How this skill works

I inspect existing HCL, Terraform/OpenTofu configurations, and remote backend setups to identify risks and refactor opportunities. The skill proposes module boundaries, backend recommendations (S3/GCS/Terraform Cloud), workspace strategies, and CI/CD integration patterns (Atlantis, Terraform Cloud runs).
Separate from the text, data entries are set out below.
import Summits.Ventures.WeilGRH.TwistedWindowMeasure
import Summits.Ventures.WeilGRH.TwistedFlatTest
import Summits.Ventures.WeilGRH.TwistedFlatTestBounds
import Mathlib.Analysis.SpecialFunctions.Integrals.Basic
import HarnessLib

/-!
# GRH arm (rh-explicit, venture WeilGRH): THE FLAT-WINDOW IDENTITY — the rung inequality is sharp to
  `O(1/a)`, its slack is a Fejér integral of the spectral measure, and the spectral atom at the centre is
  the slope

Cell `rh-explicit`, WEIL TRACK (structure seat weil-3, gen9) for the GRH ARM.  Sequel of
`TwistedFlatTest.lean` (the flat-window INEQUALITY `2S_χ(a) + K_κ − I_κ(a)/a ≤ log q` from a `χ`-rung at
`a`, `S_χ(a) = Σ_{log n<2a} Λ(n)n^{-1/2}(1 − log n/(2a)) Re χ(n)`) and of `TwistedWindowMeasure.lean`
(a `χ`-window measure represents the twisted window form on window functions).

Let `χ` be a Dirichlet character mod `q ≠ 1`, `a > 0`, and `μ` ANY positive measure representing `Q_χ` on
the tests of `[-a, a]` (such `μ` exist iff the rung holds) with `(1 + t²)⁻¹ ∈ L¹(μ)`.  Then:

* `weilMellin_chi_zero`, `norm_sq_weilMellin_chi_zero`: the flat window's transform on the critical line
  is the `sinc`, `‖χ̂_0(½+it)‖² = 2 sin²(at)/(at²)` (`= 2a` at `t = 0`): the Fejér kernel of the window;
* **`flatWindow_eq_log_sub_integral` (THE IDENTITY)**:
  `2S_χ(a) + K_κ − I_κ(a)/a = log q − ∫ 2sin²(at)/(at²) dμ(t)` — the rung inequality with its slack made
  explicit (a non-negative Fejér integral of the spectral measure);
* **`flatWindow_sandwich`**: with `m₀ = μ{0}` and `M₂ = ∫ t⁻² dμ` (finite by hypothesis),
  `log q − K_κ + I_κ(a)/a − 2a·m₀ − (2/a)M₂ ≤ 2S_χ(a) ≤ log q − K_κ + I_κ(a)/a − 2a·m₀`;
  `flatWindow_add_atom_le_log`: the rung inequality SHARPENED by the atom, `2S_χ(a) + K_κ − I_κ(a)/a + 2a·μ{0} ≤ log q`;
* **`abs_flatSum_add_atom_sub_le`**: `|2S_χ(a) + 2a·m₀ − (log q − K_κ)| ≤ (5 + 2M₂)/a`;
* all windows (`μ` represents `Q_χ` on every test — under `GRH(χ)` the zero heights of `L(s, χ)`):
  **`tendsto_flatSum_add_atom`** `2S_χ(a) + 2a·m₀ → log q − K_κ`, **`tendsto_flatSum_div`**
  `S_χ(a)/a → −m₀` (THE ATOM IS THE SLOPE), `tendsto_flatSum_of_measure_zero` (no atom ⟹
  `2S_χ(a) → log q − K_κ`, which is `−2Re(L′/L)(½, χ)` for primitive `χ` with `L(½, χ) ≠ 0`,
  `FlatTestCentralL.neg_two_mul_re_logDeriv_LFunction_one_half`).

So the flat member of a `χ`-rung is ASYMPTOTICALLY EXTREMAL (the one-window inequalities, and with them
the family / progression / Chebotarev bounds of `CharacterFamily*.lean`, are sharp truncations of an
identity with error `O(1/a)` and linear term the spectral mass AT the centre); the `GRH(χ)` specialisation
(atom = `ord_{s=½} L(s, χ)`) is `FlatWindowSpectralGRH.lean`.  No definitions, no named facts, RH/GRH-free.

## References

* A. Weil, *Sur les "formules explicites" de la théorie des nombres premiers* (1952), (11) pp. 261–262.
  [Weil1952FormulesExplicites]
* A. M. Odlyzko, *Bounds for discriminants and related estimates for class numbers, regulators and zeros
  of zeta functions: a survey of recent results*, Sém. Th. Nombres Bordeaux 2 (1990) 119–141, (2.3)–(2.6)
  (the explicit-formula method with the triangle kernel `F = 𝟙 ⋆ 𝟙̃`). [Odlyzko1990Bordeaux]
-/

set_option autoImplicit false

noncomputable section

open Complex Filter Set MeasureTheory
open scoped Real Topology ComplexConjugate ArithmeticFunction.vonMangoldt

namespace Summit.Ventures.WeilGRH

open Literature.NumberTheory.LFunctions
open Literature.NumberTheory.LFunctions.Yoshida1992 (chi chiCore)
open Summit.RiemannHypothesis.RiemannHypothesis.Theorems.WeilFormatC

variable {q : ℕ} {a : ℝ}

/-! ## The transform of the flat window on the critical line: a `sinc` -/

/-- The flat window's transform as an interval integral: `χ̂_0(½+it) = (2a)^{-1/2} ∫_{-a}^{a} e^{itx} dx`. -/
theorem weilMellin_chi_zero_eq_intervalIntegral (ha : 0 < a) (t : ℝ) :
    weilMellin (chi a 0) (1 / 2 + t * I) =
      ((1 / Real.sqrt (2 * a) : ℝ) : ℂ) * ∫ x in (-a)..a, cexp ((t : ℂ) * I * (x : ℂ)) := by
  unfold weilMellin
  rw [chi_zero_eq_ofReal_indicator a]
  have e : (fun x : ℝ ↦ (((Icc (-a) a).indicator (fun _ ↦ 1 / Real.sqrt (2 * a)) x : ℝ) : ℂ) *
      cexp ((1 / 2 + (t : ℂ) * I - 1 / 2) * (x : ℂ))) =
      (Icc (-a) a).indicator (fun x : ℝ ↦ ((1 / Real.sqrt (2 * a) : ℝ) : ℂ) * cexp ((t : ℂ) * I * (x : ℂ))) := by
    funext x
    by_cases hx : x ∈ Icc (-a) a
    · rw [indicator_of_mem hx, indicator_of_mem hx]
      congr 1
      ring_nf
    · rw [indicator_of_notMem hx, indicator_of_notMem hx, Complex.ofReal_zero, zero_mul]
  rw [e, integral_indicator measurableSet_Icc, integral_Icc_eq_integral_Ioc,
    ← intervalIntegral.integral_of_le (by linarith), intervalIntegral.integral_const_mul]

/-- **The flat window's transform is a `sinc`**: `χ̂_0(½+it) = 2 sin(at) / (t √(2a))` for `t ≠ 0`. -/
theorem weilMellin_chi_zero (ha : 0 < a) {t : ℝ} (ht : t ≠ 0) :
    weilMellin (chi a 0) (1 / 2 + t * I) = ((2 * Real.sin (a * t) / (t * Real.sqrt (2 * a)) : ℝ) : ℂ) := by
  rw [weilMellin_chi_zero_eq_intervalIntegral ha]
  have hc : (t : ℂ) * I ≠ 0 := mul_ne_zero (by exact_mod_cast ht) Complex.I_ne_zero
  rw [integral_exp_mul_complex hc]
  have hsin : cexp ((t : ℂ) * I * (a : ℂ)) - cexp ((t : ℂ) * I * ((-a : ℝ) : ℂ)) =
      2 * I * Complex.sin ((a : ℂ) * t) := by
    rw [Complex.sin]
    have e1 : (t : ℂ) * I * (a : ℂ) = (a : ℂ) * t * I := by ring
    have e2 : (t : ℂ) * I * ((-a : ℝ) : ℂ) = -((a : ℂ) * t) * I := by push_cast; ring
    rw [e1, e2]
    ring_nf
    rw [Complex.I_sq]
    ring
  rw [hsin, ← Complex.ofReal_mul, ← Complex.ofReal_sin]
  have hsq : (Real.sqrt (2 * a) : ℂ) ≠ 0 := by exact_mod_cast (Real.sqrt_pos.2 (by linarith)).ne'
  have ht' : (t : ℂ) ≠ 0 := by exact_mod_cast ht
  push_cast
  field_simp

/-- At the centre: `χ̂_0(½) = √(2a)`. -/
theorem weilMellin_chi_zero_zero (ha : 0 < a) : weilMellin (chi a 0) (1 / 2 + (0 : ℝ) * I) = Real.sqrt (2 * a) := by
  rw [weilMellin_chi_zero_eq_intervalIntegral ha]
  simp only [Complex.ofReal_zero, zero_mul, Complex.exp_zero]
  rw [intervalIntegral.integral_const, Complex.real_smul, mul_one]
  have h2a : (0 : ℝ) < 2 * a := by linarith
  have hs : Real.sqrt (2 * a) ≠ 0 := (Real.sqrt_pos.2 h2a).ne'
  have key : 1 / Real.sqrt (2 * a) * (a - -a) = Real.sqrt (2 * a) := by
    rw [show a - -a = 2 * a by ring]
    nth_rw 2 [← Real.mul_self_sqrt h2a.le]
    field_simp
  rw [← Complex.ofReal_mul, key]

/-- **`‖χ̂_0(½+it)‖² = 2 sin²(at)/(a t²)`** for `t ≠ 0` (the Fejér kernel of the window). -/
theorem norm_sq_weilMellin_chi_zero (ha : 0 < a) {t : ℝ} (ht : t ≠ 0) :
    ‖weilMellin (chi a 0) (1 / 2 + t * I)‖ ^ 2 = 2 * Real.sin (a * t) ^ 2 / (a * t ^ 2) := by
  rw [weilMellin_chi_zero ha ht, Complex.norm_real, Real.norm_eq_abs, sq_abs, div_pow, mul_pow, mul_pow,
    Real.sq_sqrt (by linarith)]
  field_simp

/-- **`‖χ̂_0(½)‖² = 2a`**. -/
theorem norm_sq_weilMellin_chi_zero_zero (ha : 0 < a) :
    ‖weilMellin (chi a 0) (1 / 2 + (0 : ℝ) * I)‖ ^ 2 = 2 * a := by
  rw [weilMellin_chi_zero_zero ha, Complex.norm_real, Real.norm_eq_abs, sq_abs, Real.sq_sqrt (by linarith)]

/-- `‖χ̂_0(½+it)‖² ≤ 2a` for every `t` (`|sin y| ≤ |y|`). -/
theorem norm_sq_weilMellin_chi_zero_le (ha : 0 < a) (t : ℝ) :
    ‖weilMellin (chi a 0) (1 / 2 + t * I)‖ ^ 2 ≤ 2 * a := by
  rcases eq_or_ne t 0 with rfl | ht
  · exact (norm_sq_weilMellin_chi_zero_zero ha).le
  · rw [norm_sq_weilMellin_chi_zero ha ht, div_le_iff₀ (by positivity)]
    have h := Real.abs_sin_le_abs (x := a * t)
    have h2 : Real.sin (a * t) ^ 2 ≤ (a * t) ^ 2 := by
      rw [← sq_abs (Real.sin _), ← sq_abs (a * t)]
      exact pow_le_pow_left₀ (abs_nonneg _) h 2
    nlinarith

/-- `‖χ̂_0(½+it)‖² ≤ 2/(a t²)` for `t ≠ 0` (`sin² ≤ 1`). -/
theorem norm_sq_weilMellin_chi_zero_le_div (ha : 0 < a) {t : ℝ} (ht : t ≠ 0) :
    ‖weilMellin (chi a 0) (1 / 2 + t * I)‖ ^ 2 ≤ 2 / (a * t ^ 2) := by
  rw [norm_sq_weilMellin_chi_zero ha ht]
  gcongr
  have := Real.sin_sq_le_one (a * t)
  linarith

/-- **Pointwise majorant**: `‖χ̂_0(½+it)‖² ≤ 2a·𝟙_{0}(t) + (2/a)·(t²)⁻¹` (`0⁻¹ = 0` at the centre). -/
theorem norm_sq_weilMellin_chi_zero_le_majorant (ha : 0 < a) (t : ℝ) :
    ‖weilMellin (chi a 0) (1 / 2 + t * I)‖ ^ 2 ≤
      ({0} : Set ℝ).indicator (fun _ ↦ 2 * a) t + 2 / a * (t ^ 2)⁻¹ := by
  rcases eq_or_ne t 0 with rfl | ht
  · rw [indicator_of_mem (mem_singleton _), norm_sq_weilMellin_chi_zero_zero ha]
    simp
  · rw [indicator_of_notMem (by simpa using ht), zero_add]
    calc ‖weilMellin (chi a 0) (1 / 2 + t * I)‖ ^ 2 ≤ 2 / (a * t ^ 2) := norm_sq_weilMellin_chi_zero_le_div ha ht
      _ = 2 / a * (t ^ 2)⁻¹ := by rw [div_mul_eq_div_div, div_eq_mul_inv]

/-! ## The flat-window IDENTITY: the rung's slack is the Fejér integral of the spectral measure -/

/-- **THE FLAT-WINDOW IDENTITY (measure level).**  Let `q ≠ 1`, `a > 0`, and let `μ` represent `Q_χ` on
the tests of `[-a, a]` with `(1 + t²)⁻¹ ∈ L¹(μ)`.  Then the Fejér density `‖χ̂_0(½+it)‖² = 2sin²(at)/(at²)`
is `μ`-integrable and

  `2Σ_{log n<2a} Λ(n)n^{-1/2}(1 − log n/(2a))Re χ(n) + K_κ − I_κ(a)/a = log q − ∫ ‖χ̂_0(½+it)‖² dμ(t)`

(`K_κ = log 4π + γ + 2∫₀^∞(e^{(1/2−κ)t} − 1)dt/(2 sinh t)`, `I_κ(a) = ∫₀^∞ ρ_κ(t) min(t,2a) dt`): the
flat-window INEQUALITY of `TwistedFlatTest.lean` (`… ≤ log q`) with its slack made explicit — a
non-negative Fejér integral of the spectral measure. -/
theorem flatWindow_eq_log_sub_integral (hq : q ≠ 1) (χ : DirichletCharacter ℂ q) (ha : 0 < a)
    {μ : Measure ℝ}
    (hμ : ∀ g : ℝ → ℂ, IsWeilTest g → tsupport g ⊆ Icc (-a) a →
      Integrable (fun t : ℝ ↦ ‖weilMellin g (1 / 2 + t * I)‖ ^ 2) μ ∧
        weilQuadraticChar χ g = ((∫ t, ‖weilMellin g (1 / 2 + t * I)‖ ^ 2 ∂μ : ℝ) : ℂ))
    (hI : Integrable (fun t : ℝ ↦ (1 + t ^ 2)⁻¹) μ) :
    Integrable (fun t : ℝ ↦ ‖weilMellin (chi a 0) (1 / 2 + t * I)‖ ^ 2) μ ∧
      2 * (∑ n ∈ weilPrimeIndex a,
            (Λ n : ℝ) / Real.sqrt n * ((1 - Real.log n / (2 * a)) * (χ (n : ZMod q)).re)) +
          (Real.log (4 * π) + Real.eulerMascheroniConstant +
            2 * ∫ t in Ioi (0 : ℝ), weilKillingDensityPar (charParity χ) t) -
          1 / a * ∫ t in Ioi (0 : ℝ), weilArchDensityPar (charParity χ) t * min t (2 * a) =
        Real.log q - ∫ t, ‖weilMellin (chi a 0) (1 / 2 + t * I)‖ ^ 2 ∂μ := by
  obtain ⟨hint, heq⟩ := twistedWindowForm_eq_integral_of_mem_K hq χ ha hμ hI (Yoshida1992.chi_mem_K a 0)
  rw [twistedWindowForm_chi_zero χ ha] at heq
  exact ⟨hint, by linarith⟩

/-! ## Bounds for the Fejér integral: the atom at the centre and the second inverse moment -/

/-- A measure integrating `(1 + t²)⁻¹` gives finite mass to the centre. -/
theorem measure_zero_lt_top_of_integrable {μ : Measure ℝ} (hI : Integrable (fun t : ℝ ↦ (1 + t ^ 2)⁻¹) μ) :
    μ {0} < ⊤ := by
  refine lt_of_le_of_lt (measure_mono fun t ht ↦ ?_) (hI.measure_norm_ge_lt_top zero_lt_one)
  rw [mem_singleton_iff] at ht
  subst ht
  simp

/-- **The atom at the centre is a lower bound**: `2a · μ{0} ≤ ∫ ‖χ̂_0(½+it)‖² dμ` (`‖χ̂_0(½)‖² = 2a`). -/
theorem two_mul_mul_measureReal_zero_le_integral (ha : 0 < a) {μ : Measure ℝ}
    (hint : Integrable (fun t : ℝ ↦ ‖weilMellin (chi a 0) (1 / 2 + t * I)‖ ^ 2) μ)
    (h0 : μ {0} < ⊤) :
    2 * a * μ.real {0} ≤ ∫ t, ‖weilMellin (chi a 0) (1 / 2 + t * I)‖ ^ 2 ∂μ := by
  have hind : Integrable (fun t : ℝ ↦ ({0} : Set ℝ).indicator (fun _ ↦ 2 * a) t) μ :=
    (integrable_indicator_iff (measurableSet_singleton 0)).2 (integrableOn_const h0.ne)
  have hle : ∀ t : ℝ, ({0} : Set ℝ).indicator (fun _ ↦ 2 * a) t ≤ ‖weilMellin (chi a 0) (1 / 2 + t * I)‖ ^ 2 := by
    intro t
    by_cases ht : t ∈ ({0} : Set ℝ)
    · rw [indicator_of_mem ht, mem_singleton_iff.1 ht, norm_sq_weilMellin_chi_zero_zero ha]
    · rw [indicator_of_notMem ht]; positivity
  calc 2 * a * μ.real {0} = ∫ t, ({0} : Set ℝ).indicator (fun _ ↦ 2 * a) t ∂μ := by
        rw [integral_indicator_const _ (measurableSet_singleton 0), smul_eq_mul, mul_comm]
    _ ≤ _ := integral_mono hind hint hle

/-- **The Fejér integral is at most the atom plus `(2/a)·∫ t⁻² dμ`**:
`∫ ‖χ̂_0(½+it)‖² dμ ≤ 2a · μ{0} + (2/a) ∫ t⁻² dμ(t)` (Lean's `0⁻¹ = 0`: the moment ignores the centre). -/
theorem integral_norm_sq_weilMellin_chi_zero_le (ha : 0 < a) {μ : Measure ℝ}
    (hint : Integrable (fun t : ℝ ↦ ‖weilMellin (chi a 0) (1 / 2 + t * I)‖ ^ 2) μ)
    (h0 : μ {0} < ⊤) (hM : Integrable (fun t : ℝ ↦ (t ^ 2)⁻¹) μ) :
    ∫ t, ‖weilMellin (chi a 0) (1 / 2 + t * I)‖ ^ 2 ∂μ ≤ 2 * a * μ.real {0} + 2 / a * ∫ t, (t ^ 2)⁻¹ ∂μ := by
  have hind : Integrable (fun t : ℝ ↦ ({0} : Set ℝ).indicator (fun _ ↦ 2 * a) t) μ :=
    (integrable_indicator_iff (measurableSet_singleton 0)).2 (integrableOn_const h0.ne)
  calc ∫ t, ‖weilMellin (chi a 0) (1 / 2 + t * I)‖ ^ 2 ∂μ
      ≤ ∫ t, ({0} : Set ℝ).indicator (fun _ ↦ 2 * a) t + 2 / a * (t ^ 2)⁻¹ ∂μ :=
        integral_mono hint (hind.add (hM.const_mul _)) (norm_sq_weilMellin_chi_zero_le_majorant ha)
    _ = 2 * a * μ.real {0} + 2 / a * ∫ t, (t ^ 2)⁻¹ ∂μ := by
        rw [integral_add hind (hM.const_mul _), integral_indicator_const _ (measurableSet_singleton 0),
          integral_const_mul, smul_eq_mul, mul_comm (μ.real {0})]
I also provide concrete migration steps for importing resources and reconciling state to make Terraform the single source of truth.

When to use it

Provision new cloud infrastructure (VPCs, EKS, RDS) with repeatable modules
Refactor monolithic Terraform into reusable, single-responsibility modules
Implement remote state, locking, and environment isolation for teams
Set up GitOps-driven infrastructure pipelines (Atlantis, Terraform Cloud)
Migrate manual resources into Terraform using terraform import and state moves
Build secure, production-ready Kubernetes platforms or landing zones

Best practices

Always use a remote backend with state locking and versioning (S3/GCS/Terraform Cloud)
Design modules with single responsibility, clear inputs/outputs, and version pinning
Enforce code quality: terraform fmt, terraform validate, tflint, and security scanning (tfsec/checkov)
Separate state per environment and use workspaces or composition tools to limit blast radius
Keep secrets out of code and state; use KMS/Vault/Secrets Manager and .gitignore for sensitive files

Example use cases

Create a multi-cloud landing zone with reusable VPC/IAM/security modules and centralized state management
Build a production EKS platform with RBAC, network policies, Vault integration, and observability
Import legacy EC2/RDS/Networking into Terraform and reconcile state until no-drift
Split a monolithic repo into layered states (network, data, apps) and wire outputs via terraform_remote_state
Implement PR-driven runs with Atlantis or Terraform Cloud to enforce review and automated applies

FAQ

How do I avoid a single monolithic state file?

Split infrastructure into logical layers (network, data, apps), use separate remote backends per layer, and share outputs via terraform_remote_state or remote state data sources.

What backend should a small team use?

Use an S3 (or GCS) remote backend with state locking (DynamoDB for AWS) for small teams; consider Terraform Cloud or a managed service for enterprise needs.